Analog Devices-posted 4 months ago
$144,000 - $198,000/Yr
Full-time • Senior
Wilmington, MA
5,001-10,000 employees

We are seeking an experienced Site Reliability Engineering Manager with leadership skills to maintain and improve the reliability, availability, and performance of our cloud and on-premises-based applications and infrastructure. You will be responsible for designing, automating, and managing systems in a hybrid environment, ensuring that both on-prem and cloud services run seamlessly. This role requires strong collaboration with a globally distributed team to implement scalable, automated solutions and foster continuous improvement in operational processes.

  • Take an active, hands-on role in managing and improving the performance, scalability, and reliability of both cloud and on-prem systems.
  • Lead by example in resolving complex issues and troubleshooting system failures.
  • Design, implement, and manage infrastructure across on-premises, cloud-based, and hybrid environments to ensure high availability, performance, and cost-effectiveness.
  • Lead automation initiatives to streamline the management of on-prem and cloud environments, including infrastructure provisioning, deployment pipelines, monitoring, and incident resolution.
  • Ensure systems are highly available, resilient, and scalable, with proactive monitoring and incident response mechanisms across on-prem, hybrid, and cloud infrastructures.
  • Manage the challenges associated with globally distributed systems and teams, ensuring that systems are synchronized and can perform consistently across multiple regions.
  • Leverage Infrastructure as Code (IaC) tools like Terraform, Ansible, and CloudFormation to manage both cloud and on-prem infrastructure efficiently and consistently.
  • Collaborate with development teams to refine and improve CI/CD pipelines, ensuring seamless integration and delivery across a hybrid infrastructure environment.
  • Oversee incident management, ensuring that any issues across both cloud and on-prem infrastructure are resolved quickly.
  • Lead root cause analysis and postmortem activities to improve future reliability.
  • Lead and guide a team of App Hosting engineers across different geographies, ensuring effective communication, coordination, and collaboration with globally distributed teams.
  • Work closely with product, development, and infrastructure teams across different locations to design and implement solutions that meet the needs of our hybrid and global environments.
  • Provide mentorship to engineers, promoting a culture of continuous learning and fostering best practices in both hybrid and on-prem infrastructure management.
  • Oversee and prioritize initiatives that span multiple regions, ensuring that global infrastructure needs and timelines are met.
  • Define and implement processes to ensure the stability, scalability, and efficiency of systems across both cloud and on-prem environments.
  • Bachelor’s degree in Computer Science, Engineering, or related field (or equivalent work experience).
  • 10+ years of experience in SRE, DevOps, or Systems Engineering with expertise in managing hybrid and on-prem infrastructure in addition to cloud-based systems.
  • Strong leadership skills and experience managing globally distributed teams for at least 5+ years.
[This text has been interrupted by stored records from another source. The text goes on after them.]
import Summits.CriticalPhenomena.PercolationContinuityZ3.Theorems.PercNearOneGluingNoHeavyLowerTailSahiTwoChainFKGCoupling
import HarnessLib

/-!
# Sahi's conjecture for FKG measures on a product of two chains, II: **`E_n ≥ 0` for every FKG weight on `α × β`, every `n`**

Support file of the one-cut programme (crux `NoHeavyLowerTail`, stmt-CriticalPhenomena-4575; cell `prim-masterthm`, seat P3, gen 16;
`run/shared/lean/prim/prim-masterthm/prim-masterthm-p3/HIERARCHY.md` §24; memo
`run/shared/lean/prim/prim-masterthm/FROM-prim-masterthm-p3-g16-TWO-CHAIN-COEFFICIENTS.md` §6).

**`sahiPositive_of_isFKGMeasure_prod`**: for finite chains `α, β` (`β` nonempty) and a probability weight `μ` on `α × β` satisfying the FKG
lattice condition (`IsFKGMeasure μ`), `SahiPositive μ n` for EVERY `n`: `E_n^μ(f_0,…,f_{n−1}) ≥ 0` for all nonnegative monotone `f_i`.
This is Sahi's Conjecture 5 [Sahi2008; LiebSahi2021, Conj. 1.1] for ALL two-dimensional FKG posets `α × β` — Lieb–Sahi's Theorem 3.7
[LiebSahi2021] is the case of product weights.  PROOF.  By `…FKGCoupling` the quantile coupling `(x,k) ↦ (x, quantile_k(x))` from the
product of chains `PosRow μ × Fin N` (weight: row mass ⊗ uniform) is MONOTONE (`latentMap_monotone`) because the conditionals are
stochastically increasing; its push-forward `μ_N` has `E_n ≥ 0` (`sahiE_approxMeasure_nonneg`: `sahiE_pushWeight` + Lieb–Sahi for the product
weight, `ProductChains.sahiPositive_prodWeight_linearOrder`, applied to the monotone pulled-back family); `μ_N(x,y) =
μ(row x)(⌊N F(y|x)⌋ − ⌊N F(<y|x)⌋)/N → μ(x,y)` (`tendsto_approxMeasure`); and `E_n` is continuous in the weight (`BHK2006.continuous_sahiE`).
HONEST FRAMING: Sahi's conjecture for FKG posets of higher dimension (e.g. `{0,1}^k`, `k ≥ 3`, product measures = Kahn's question) remains OPEN.
Everything PROVED, standard axioms; no new definitions. [this work]
-/

noncomputable section

open scoped Classical
open Filter Topology

namespace Summit.CriticalPhenomena.PercolationContinuityZ3.Theorems

open Finset Function
open Literature.Combinatorics.Sahi2008

namespace SahiTwoChain

section FKG

variable {α β : Type*} [LinearOrder β] [Fintype β]

variable {μ : α × β → ℝ}

/-- **The coupling map is monotone** (for an FKG measure). [this work] -/
theorem latentMap_monotone [LinearOrder α] [Fintype α] [Nonempty β] (hμ : IsFKGMeasure μ) (N : ℕ) :
    Monotone (latentMap μ N) := by
  intro p q hpq
  have h1 : p.1 ≤ q.1 := hpq.1
  have h2 : p.2 ≤ q.2 := hpq.2
  refine ⟨(show p.1.1 ≤ q.1.1 from h1), ?_⟩
  show quantile μ N p.1.1 p.2 ≤ quantile μ N q.1.1 q.2
  exact (quantile_mono_level hμ.nonneg (show (p.2 : ℕ) ≤ q.2 from h2) q.2.isLt p.1.2).trans
    (quantile_mono_row hμ q.2.isLt (show p.1.1 ≤ q.1.1 from h1) p.1.2 q.1.2)

/-- **The value of the approximating measure**: `μ_N(x,y) = μ(row x)·#{k : quantile_k(x) = y}/N` (and `0` on rows of mass `0`).
[this work] -/
theorem approxMeasure_apply [Fintype α] [Nonempty β] (N : ℕ) (x : α) (y : β) :
    approxMeasure μ N (x, y) = if 0 < rowMass μ x then
      rowMass μ x * (((univ.filter fun k : Fin N => quantile μ N x k = y).card : ℝ) / N) else 0 := by
  unfold approxMeasure
  rw [pushWeight_apply, Fintype.sum_prod_type]
  by_cases hx : 0 < rowMass μ x
  · rw [if_pos hx]
    rw [Finset.sum_eq_single (⟨x, hx⟩ : PosRow μ)]
    · -- the row `x` itself
      have hterm : ∀ k : Fin N, (if latentMap μ N (⟨x, hx⟩, k) = (x, y) then latentWeight μ N (⟨x, hx⟩, k) else 0) =
          if quantile μ N x k = y then rowMass μ x * (1 / (N : ℝ)) else 0 := by
        intro k
        simp only [latentMap, latentWeight, Prod.mk.injEq, true_and]
      simp only [hterm]
      rw [← Finset.sum_filter, Finset.sum_const, nsmul_eq_mul]
      ring
    · intro x' _ hx'
      refine Finset.sum_eq_zero fun k _ => ?_
      rw [if_neg]
      intro h
      apply hx'
      have h1 : x'.1 = x := (Prod.mk.inj h).1
      exact Subtype.ext h1
    · intro h
      exact absurd (mem_univ _) h
  · rw [if_neg hx]
    refine Finset.sum_eq_zero fun x' _ => Finset.sum_eq_zero fun k _ => ?_
    rw [if_neg]
    intro h
    have h1 : x'.1 = x := (Prod.mk.inj h).1
    exact hx (h1 ▸ x'.2)

/-- The count of levels hitting a point, as a difference of the two cumulative counts. [this work] -/
theorem card_quantile_eq [Nonempty β] (N : ℕ) (x : α) (y : β) :
    ((univ.filter fun k : Fin N => quantile μ N x k = y).card : ℝ) =
      ((univ.filter fun k : Fin N => quantile μ N x k ≤ y).card : ℝ) -
        ((univ.filter fun k : Fin N => quantile μ N x k < y).card : ℝ) := by
  rw [eq_sub_iff_add_eq]
  norm_cast
  rw [← Finset.card_union_of_disjoint]
  · congr 1
    ext k
    simp only [Finset.mem_union, Finset.mem_filter, Finset.mem_univ, true_and, le_iff_eq_or_lt]
  · rw [Finset.disjoint_filter]
    intro k _ h
    exact not_lt.2 h.ge

/-- **The approximating measures converge to `μ`** pointwise. [this work] -/
theorem tendsto_approxMeasure [Fintype α] [Nonempty β] (hμ0 : ∀ p, 0 ≤ μ p) (x : α) (y : β) :
    Tendsto (fun N : ℕ => approxMeasure μ N (x, y)) atTop (𝓝 (μ (x, y))) := by
  by_cases hx : 0 < rowMass μ x
  · have hfl : ∀ c : ℝ, 0 ≤ c → Tendsto (fun N : ℕ => (⌊(N : ℝ) * c⌋₊ : ℝ) / N) atTop (𝓝 c) := by
      intro c hc
      have h := (tendsto_nat_floor_mul_div_atTop hc).comp tendsto_natCast_atTop_atTop
      refine h.congr fun N => ?_
      simp only [Function.comp_apply, mul_comm c]
    have key : ∀ N : ℕ, 0 < N → approxMeasure μ N (x, y) =
        rowMass μ x * ((⌊(N : ℝ) * cdf μ x y⌋₊ : ℝ) / N - (⌊(N : ℝ) * cdfLt μ x y⌋₊ : ℝ) / N) := by
      intro N hN
      rw [approxMeasure_apply, if_pos hx, card_quantile_eq, card_quantile_le hμ0 hN hx, card_quantile_lt hμ0 hN hx,
        sub_div]
    have hlim : Tendsto (fun N : ℕ => rowMass μ x * ((⌊(N : ℝ) * cdf μ x y⌋₊ : ℝ) / N - (⌊(N : ℝ) * cdfLt μ x y⌋₊ : ℝ) / N))
        atTop (𝓝 (rowMass μ x * (cdf μ x y - cdfLt μ x y))) :=
      ((hfl _ (cdf_nonneg hμ0 x y)).sub (hfl _ (cdfLt_nonneg hμ0 x y))).const_mul _
    have hval : rowMass μ x * (cdf μ x y - cdfLt μ x y) = μ (x, y) := by
      rw [cdf_sub_cdfLt, mul_div_cancel₀ _ hx.ne']
    rw [← hval]
    refine hlim.congr' ?_
    filter_upwards [eventually_gt_atTop 0] with N hN
    exact (key N hN).symm
  · have hzero : μ (x, y) = 0 :=
      le_antisymm ((le_rowMass hμ0 x y).trans (not_lt.1 hx)) (hμ0 _)
    have hN : ∀ N : ℕ, approxMeasure μ N (x, y) = 0 := fun N => by rw [approxMeasure_apply, if_neg hx]
    rw [hzero]
    simp only [hN]
    exact tendsto_const_nhds

/-- The rows of positive mass carry the whole mass. [this work] -/
theorem sum_rowMass_posRow [LinearOrder α] [Fintype α] (hμ : IsFKGMeasure μ) : ∑ x : PosRow μ, rowMass μ x.1 = 1 := by
  have hsub : ∑ x : PosRow μ, rowMass μ x.1 = ∑ x ∈ univ.filter (fun x : α => 0 < rowMass μ x), rowMass μ x :=
    (Finset.sum_subtype (univ.filter fun x : α => 0 < rowMass μ x) (fun x => by simp) (fun x => rowMass μ x)).symm
  rw [hsub, Finset.sum_filter_of_ne fun x _ hx => lt_of_le_of_ne (rowMass_nonneg hμ.nonneg x) (Ne.symm hx)]
  unfold rowMass
  rw [← Fintype.sum_prod_type]
  exact hμ.sum_eq_one

/-- The latent weight is a probability weight (for `N ≥ 1`). [this work] -/
theorem sum_latentWeight [LinearOrder α] [Fintype α] (hμ : IsFKGMeasure μ) {N : ℕ} (hN : 0 < N) :
    ∑ p : PosRow μ × Fin N, latentWeight μ N p = 1 := by
  rw [Fintype.sum_prod_type]
  have hinner : ∀ x : PosRow μ, ∑ k : Fin N, latentWeight μ N (x, k) = rowMass μ x.1 := by
    intro x
    simp only [latentWeight, Finset.sum_const, Finset.card_univ, Fintype.card_fin, nsmul_eq_mul]
    have hNr : (N : ℝ) ≠ 0 := by exact_mod_cast hN.ne'
    field_simp
  simp only [hinner]
  exact sum_rowMass_posRow hμ

/-- **`E_n ≥ 0` for each approximating measure**: it is the push-forward of a product weight on the product of the two chains
`PosRow μ × Fin N` along a monotone map, so Lieb–Sahi's two-chain theorem (`ProductChains.sahiPositive_prodWeight_linearOrder`)
applies to the pulled-back family. [this work] -/
theorem sahiE_approxMeasure_nonneg [LinearOrder α] [Fintype α] [Nonempty β] (hμ : IsFKGMeasure μ) {N : ℕ} (hN : 0 < N)
    {n : ℕ} (f : Fin n → α × β → ℝ) (hf : ∀ i z, 0 ≤ f i z) (hmono : ∀ i, Monotone (f i)) :
    0 ≤ sahiE (approxMeasure μ N) n f := by
  haveI : Nonempty (PosRow μ) := by
    by_contra h
    haveI : IsEmpty (PosRow μ) := not_nonempty_iff.1 h
    have h1 := sum_latentWeight hμ hN
    simp at h1
  haveI : Nonempty (Fin N) := ⟨⟨0, hN⟩⟩
  unfold approxMeasure
  rw [sahiE_pushWeight]
  have hW : latentWeight μ N = fun p : PosRow μ × Fin N => (fun x : PosRow μ => rowMass μ x.1) p.1 * (fun _ : Fin N => 1 / (N : ℝ)) p.2 :=
    rfl
  rw [hW]
  refine ProductChains.sahiPositive_prodWeight_linearOrder (fun x : PosRow μ => rowMass μ x.1) (fun _ : Fin N => 1 / (N : ℝ))
    (fun x => x.2.le) ?_ (fun _ => by positivity) ?_ n (fun i => f i ∘ latentMap μ N) (fun i z => hf i _)
    (fun i => (hmono i).comp (latentMap_monotone hμ N))
  · exact sum_rowMass_posRow hμ
  · simp only [Finset.sum_const, Finset.card_univ, Fintype.card_fin, nsmul_eq_mul, one_div]
    exact mul_inv_cancel₀ (by exact_mod_cast hN.ne')

/-- **SAHI'S CONJECTURE 5 HOLDS FOR EVERY FKG MEASURE ON A PRODUCT OF TWO FINITE CHAINS, AT EVERY ORDER.**  For finite chains
`α, β`, a probability weight `μ` on `α × β` satisfying the FKG lattice condition, and nonnegative monotone `f_0,…,f_{n−1}`:
`E_n^μ(f_0,…,f_{n−1}) ≥ 0`.  Proof: the conditional law of the second coordinate is stochastically nondecreasing in the first
(`tail_mul_row_le`), so `μ` is the limit of push-forwards of product weights on `(rows) × Fin N` along the monotone quantile couplings
(`latentMap_monotone`, `tendsto_approxMeasure`); each approximant has `E_n ≥ 0` by Lieb–Sahi's two-chain theorem, and `E_n` is
continuous in the weight. [this work] -/
theorem sahiPositive_of_isFKGMeasure_prod [LinearOrder α] [Fintype α] [Nonempty β] (hμ : IsFKGMeasure μ) (n : ℕ) :
    SahiPositive μ n := by
  intro f hf hmono
  have hcont := (Literature.Probability.Percolation.BHK2006.continuous_sahiE n f).tendsto μ
  have hlim : Tendsto (fun N : ℕ => approxMeasure μ N) atTop (𝓝 μ) := by
    rw [tendsto_pi_nhds]
    rintro ⟨x, y⟩
    exact tendsto_approxMeasure hμ.nonneg x y
  refine ge_of_tendsto (hcont.comp hlim) ?_
  filter_upwards [eventually_gt_atTop 0] with N hN
  exact sahiE_approxMeasure_nonneg hμ hN f hf hmono

end FKG



end SahiTwoChain

end Summit.CriticalPhenomena.PercolationContinuityZ3.Theorems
  • Expertise in cloud platforms (AWS, GCP, Azure) and container orchestration systems (Kubernetes, Docker).
  • Proficiency in programming/scripting languages such as Python, Go, Ruby, or Shell.
  • 5+ years of experience in hosting enterprise level applications on various platforms such as Windows, Linux, Cloud, OnPrem, etc.
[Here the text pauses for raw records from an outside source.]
/-- Three-to-one for an arbitrary colour `c` at `x ∉ {u,v}`: summing `G (ρ[x ↦ c])` over the terminal-coloured colourings counts every colouring
with `ρ x = c` three times. [this work] -/
theorem sum_update_eq_three_mul_col (x u v : V) (hux : u ≠ x) (hvx : v ≠ x) (c : Fin 3) (G : (V → Fin 3) → ℤ) :
    ∑ ρ ∈ univ.filter (fun ρ : V → Fin 3 => ρ u = 0 ∧ ρ v = 1), G (Function.update ρ x c)
      = 3 * ∑ ρ ∈ univ.filter (fun ρ : V → Fin 3 => ρ u = 0 ∧ ρ v = 1), (if ρ x = c then G ρ else 0) := by
  rw [sum_terminal_eq_sum_extCol x u v hux hvx, sum_terminal_eq_sum_extCol x u v hux hvx, mul_sum]
  refine sum_congr rfl fun τ _ => ?_
  simp only [update_extCol, extCol_self]
  rw [sum_const, card_univ, Fintype.card_fin, sum_ite_eq' univ c, if_pos (mem_univ _)]
  simp

/-- The link of a vertex `s ≠ u` splits into its `u`-term and its link in `K.isolate u`. [this work] -/
theorem linkM_eq_uterm_add (s u : V) (hsu : s ≠ u) (ρ : V → Fin 3) (c : Fin 3) :
    K.linkM s ρ c = (if ρ u = c then K.mul s u else 0) + (K.isolate u).linkM s ρ c := by
  unfold linkM
  have key : ∀ w : V, (if ρ w = c then K.mul s w else 0)
      = (if w = u then (if ρ u = c then K.mul s u else 0) else 0) + (if ρ w = c then (K.isolate u).mul s w else 0) := by
    intro w
    by_cases hw : w = u
    · subst hw
      by_cases hc : ρ w = c
      · simp [isolate, hc]
      · simp [hc]
    · by_cases hc : ρ w = c
      · simp [isolate, hc, hw, hsu]
      · simp [hc, hw]
  rw [sum_congr rfl (fun w _ => key w), sum_add_distrib, sum_ite_eq' univ u, if_pos (mem_univ _)]

/-- In `K.isolate u`, the link of `s` under `Φ_u ρ` is the colour-swapped link of `s` under `ρ`. [this work] -/
theorem linkM_isolate_phiU (s u : V) (ρ : V → Fin 3) (c : Fin 3) :
    (K.isolate u).linkM s (phiU u ρ) c = (K.isolate u).linkM s ρ (sw02 c) := by
  unfold linkM
  refine sum_congr rfl fun w _ => ?_
  by_cases hw : w = u
  · subst hw; simp [isolate]
  · rw [phiU_of_ne u ρ hw]
    have : (sw02 (ρ w) = c) ↔ (ρ w = sw02 c) := by
      constructor
      · intro h; rw [← h, sw02_sw02]
      · intro h; rw [h, sw02_sw02]
    simp only [this]

/-- The link of `s` ignores the colour of `s`. [this work] -/
theorem linkM_update_self (s : V) (ρ : V → Fin 3) (c d : Fin 3) : K.linkM s (Function.update ρ s c) d = K.linkM s ρ d := by
  unfold linkM
  refine sum_congr rfl fun w _ => ?_
  by_cases hw : w = s
  · subst hw; simp [K.loopless]
  · rw [Function.update_of_ne hw]

/-- The profile of `s` ignores the colour of `s`. [this work] -/
theorem profM_update_self (s : V) (ρ : V → Fin 3) (c : Fin 3) : K.profM s (Function.update ρ s c) = K.profM s ρ := by
  unfold profM
  rw [K.linkM_update_self s ρ c 0, K.linkM_update_self s ρ c 1, K.linkM_update_self s ρ c 2]

/-- The type in `K.isolate s` ignores the colour of `s`. [this work] -/
theorem ctypeM_isolate_update (s : V) (ρ : V → Fin 3) (c : Fin 3) :
    (K.isolate s).ctypeM (Function.update ρ s c) = (K.isolate s).ctypeM ρ := by
  unfold ctypeM
  rw [cntM_isolate_update K s ρ c 0, cntM_isolate_update K s ρ c 1, cntM_isolate_update K s ρ c 2]

/-- **Base type and its `Φ_u`-partner** (for `ρ u = 0`): `t₀ = (Ia ⊕ P, B₁, Ic)` and `t₀(Φ_u ρ) = (Ic ⊕ P', B₁, Ia)` with `Ia, Ic` the internal
`0`- and `2`-counts (members avoiding `u`), `P, P'` the `0`- resp. `2`-coloured link of `u` plus its marks, `B₁` the `1`-count. [this work] -/
theorem ctypeM_pair (u : V) (ρ : V → Fin 3) (hu : ρ u = 0) :
    K.ctypeM ρ = (capAdd (cap3 ((K.isolate u).cntM ρ 0)) (cap3 (K.linkM u ρ 0 + K.mark u)), cap3 (K.cntM ρ 1), cap3 ((K.isolate u).cntM ρ 2)) ∧
    K.ctypeM (phiU u ρ)
      = (capAdd (cap3 ((K.isolate u).cntM ρ 2)) (cap3 (K.linkM u ρ 2 + K.mark u)), cap3 (K.cntM ρ 1), cap3 ((K.isolate u).cntM ρ 0)) := by
  have d0 := K.cntM_eq_isolate_add u ρ 0
  have d2 := K.cntM_eq_isolate_add u ρ 2
  have h02 : ¬((0 : Fin 3) = 2) := by decide
  rw [hu, if_pos rfl] at d0
  rw [hu, if_neg h02, add_zero] at d2
  have e1 := K.cntM_phiU_one u ρ hu
  have e2 := K.cntM_phiU_two u ρ hu
  have e0 := K.cntM_phiU_zero u ρ hu
  have e2' : K.cntM (phiU u ρ) 2 = (K.isolate u).cntM ρ 0 := by omega
  constructor
  · unfold ctypeM
    rw [d0, cap3_add, d2]
  · unfold ctypeM
    rw [e1, e0, d2, cap3_add, e2']

/-- **Profile of `s ≠ u` and of its `Φ_u`-partner** (for `ρ u = 0`): `φ = (N ⊕ Θa, Θb, Θc)` and `φ(Φ_u ρ) = (N ⊕ Θc, Θb, Θa)` with `N = mul s u ∧ 2`
and `Θ` the link of `s` away from `u` plus the marks of `s`. [this work] -/
theorem profM_pair (s u : V) (hsu : s ≠ u) (ρ : V → Fin 3) (hu : ρ u = 0) :
    K.profM s ρ = (capAdd (cap3 (K.mul s u)) (cap3 ((K.isolate u).linkM s ρ 0 + K.mark s)),
        cap3 ((K.isolate u).linkM s ρ 1 + K.mark s), cap3 ((K.isolate u).linkM s ρ 2 + K.mark s)) ∧
    K.profM s (phiU u ρ) = (capAdd (cap3 (K.mul s u)) (cap3 ((K.isolate u).linkM s ρ 2 + K.mark s)),
        cap3 ((K.isolate u).linkM s ρ 1 + K.mark s), cap3 ((K.isolate u).linkM s ρ 0 + K.mark s)) := by
  have hl := fun c => K.linkM_eq_uterm_add s u hsu ρ c
  have hl' := fun c => K.linkM_eq_uterm_add s u hsu (phiU u ρ) c
  have hφ := fun c => K.linkM_isolate_phiU s u ρ c
  have hφu : phiU u ρ u = 0 := by rw [phiU_self, hu]
  have h01 : ¬((0 : Fin 3) = 1) := by decide
  have h02 : ¬((0 : Fin 3) = 2) := by decide
  have s0 : sw02 0 = 2 := by decide
  have s1 : sw02 1 = 1 := by decide
  have s2 : sw02 2 = 0 := by decide
  unfold profM
  constructor
  · rw [hl 0, hl 1, hl 2, hu, if_pos rfl, if_neg h01, if_neg h02, zero_add, zero_add, add_assoc, cap3_add]
  · rw [hl' 0, hl' 1, hl' 2, hφu, if_pos rfl, if_neg h01, if_neg h02, zero_add, zero_add, hφ 0, hφ 1, hφ 2, s0, s1, s2,
      add_assoc, cap3_add]

end LinkLemmas

/-! ## The `|S| = 1` step law -/

section StepOne

variable {K}
variable {u v y s : V}

/-- The profile of `y` at the row cell `ρ[s ↦ c]` (`N(y) ⊆ {u, v, s}`, `ρ u = 0`, `ρ v = 1`, `y` unmarked): with `(A,B,C) = (mul y u, mul y v, mul y s) ∧ 2`
it is `(A ⊕ [c=0]C, B ⊕ [c=1]C, [c=2]C)`. [this work] -/
theorem profM_update_eq (hS : ∀ w, w ∈ ({s} : Finset V) ↔ (w ≠ u ∧ w ≠ v ∧ w ≠ y ∧ K.mul y w ≠ 0)) (huv : u ≠ v) (hyu : y ≠ u) (hyv : y ≠ v)
    (hmy : K.mark y = 0) (ρ : V → Fin 3) (hu : ρ u = 0) (hv : ρ v = 1) (c : Fin 3) :
    K.profM y (Function.update ρ s c)
      = (capAdd (cap3 (K.mul y u)) (if c = 0 then cap3 (K.mul y s) else 0),
         capAdd (cap3 (K.mul y v)) (if c = 1 then cap3 (K.mul y s) else 0),
         if c = 2 then cap3 (K.mul y s) else 0) := by
  have hsu : s ≠ u := ((hS s).1 (mem_singleton_self s)).1
  have hsv : s ≠ v := ((hS s).1 (mem_singleton_self s)).2.1
  have hl := fun d => linkM_eq_outer hS huv hyu hyv (Function.update ρ s c) d
  have h10 : ¬((1 : Fin 3) = 0) := by decide
  have h01 : ¬((0 : Fin 3) = 1) := by decide
  have h02 : ¬((0 : Fin 3) = 2) := by decide
  have h12 : ¬((1 : Fin 3) = 2) := by decide
  unfold profM
  rw [hl 0, hl 1, hl 2, hmy]
  simp only [sum_singleton, Function.update_self, Function.update_of_ne (Ne.symm hsu), Function.update_of_ne (Ne.symm hsv), hu, hv,
    if_true, h10, h01, h02, h12, if_false, add_zero, zero_add, cap3_add, cap3_ite]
  • Extensive experience with Infrastructure as Code (IaC) tools and automation frameworks (Terraform, Ansible, etc.).
  • Solid knowledge of monitoring and logging tools (Prometheus, Grafana, ELK Stack, Datadog, etc.).
  • Familiarity with CI/CD tools and processes (Jenkins, GitLab CI, etc.).
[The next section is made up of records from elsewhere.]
import Literature.NumberTheory.LFunctions.WeilTwoPrimeDeflM72YDef
import Literature.NumberTheory.LFunctions.WeilTwoPrimeDeflM72YDataPO23
import Literature.NumberTheory.LFunctions.WeilBlockRowsR
import HarnessLib

/-!
# Deflated two-prime certificate M72Y: the materialized odd block agrees with `P_r + Σ μ ĉ ĉᵀ`, rows 100–109

`WeilCert.checkPmRowG` for certificate M72Y (odd block), by `decide +kernel`. Pure proof file; nothing is asserted.
-/

noncomputable section

namespace Literature.NumberTheory.LFunctions

set_option maxHeartbeats 0 in
/-- Row 100 of the materialized odd block is row 100 of `P_r + Σ μ ĉ ĉᵀ` (certificate M72Y). [folklore] -/
theorem checkPmRowG1_100_weilCertDeflM72Y : weilCertDeflM72YBase.checkPmRowG weilCertDeflM72YP weilCertDeflM72YPmO 1 100 = true := by
  decide +kernel

set_option maxHeartbeats 0 in
/-- Row 101 of the materialized odd block is row 101 of `P_r + Σ μ ĉ ĉᵀ` (certificate M72Y). [folklore] -/
theorem checkPmRowG1_101_weilCertDeflM72Y : weilCertDeflM72YBase.checkPmRowG weilCertDeflM72YP weilCertDeflM72YPmO 1 101 = true := by
  decide +kernel

set_option maxHeartbeats 0 in
/-- Row 102 of the materialized odd block is row 102 of `P_r + Σ μ ĉ ĉᵀ` (certificate M72Y). [folklore] -/
theorem checkPmRowG1_102_weilCertDeflM72Y : weilCertDeflM72YBase.checkPmRowG weilCertDeflM72YP weilCertDeflM72YPmO 1 102 = true := by
  decide +kernel

set_option maxHeartbeats 0 in
/-- Row 103 of the materialized odd block is row 103 of `P_r + Σ μ ĉ ĉᵀ` (certificate M72Y). [folklore] -/
theorem checkPmRowG1_103_weilCertDeflM72Y : weilCertDeflM72YBase.checkPmRowG weilCertDeflM72YP weilCertDeflM72YPmO 1 103 = true := by
  decide +kernel

set_option maxHeartbeats 0 in
/-- Row 104 of the materialized odd block is row 104 of `P_r + Σ μ ĉ ĉᵀ` (certificate M72Y). [folklore] -/
theorem checkPmRowG1_104_weilCertDeflM72Y : weilCertDeflM72YBase.checkPmRowG weilCertDeflM72YP weilCertDeflM72YPmO 1 104 = true := by
  decide +kernel

set_option maxHeartbeats 0 in
/-- Row 105 of the materialized odd block is row 105 of `P_r + Σ μ ĉ ĉᵀ` (certificate M72Y). [folklore] -/
theorem checkPmRowG1_105_weilCertDeflM72Y : weilCertDeflM72YBase.checkPmRowG weilCertDeflM72YP weilCertDeflM72YPmO 1 105 = true := by
  decide +kernel

set_option maxHeartbeats 0 in
/-- Row 106 of the materialized odd block is row 106 of `P_r + Σ μ ĉ ĉᵀ` (certificate M72Y). [folklore] -/
theorem checkPmRowG1_106_weilCertDeflM72Y : weilCertDeflM72YBase.checkPmRowG weilCertDeflM72YP weilCertDeflM72YPmO 1 106 = true := by
  decide +kernel

set_option maxHeartbeats 0 in
/-- Row 107 of the materialized odd block is row 107 of `P_r + Σ μ ĉ ĉᵀ` (certificate M72Y). [folklore] -/
theorem checkPmRowG1_107_weilCertDeflM72Y : weilCertDeflM72YBase.checkPmRowG weilCertDeflM72YP weilCertDeflM72YPmO 1 107 = true := by
  decide +kernel

set_option maxHeartbeats 0 in
/-- Row 108 of the materialized odd block is row 108 of `P_r + Σ μ ĉ ĉᵀ` (certificate M72Y). [folklore] -/
theorem checkPmRowG1_108_weilCertDeflM72Y : weilCertDeflM72YBase.checkPmRowG weilCertDeflM72YP weilCertDeflM72YPmO 1 108 = true := by
  decide +kernel

set_option maxHeartbeats 0 in
/-- Row 109 of the materialized odd block is row 109 of `P_r + Σ μ ĉ ĉᵀ` (certificate M72Y). [folklore] -/
theorem checkPmRowG1_109_weilCertDeflM72Y : weilCertDeflM72YBase.checkPmRowG weilCertDeflM72YP weilCertDeflM72YPmO 1 109 = true := by
  decide +kernel


end Literature.NumberTheory.LFunctions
  • Strong experience with service-oriented architecture (SOA), microservices, and managing distributed systems across geographically diverse regions.
  • Excellent communication, interpersonal, and leadership skills with the ability to work effectively with remote and distributed teams.
  • Familiarity with VMs, Containers, networking, VPNs, and load balancing in hybrid environments.
  • Experience in the manufacturing industry or a similar domain.
  • Experience with SAP Datasphere and/or Databricks platform support and management.
  • Certifications in cloud platforms.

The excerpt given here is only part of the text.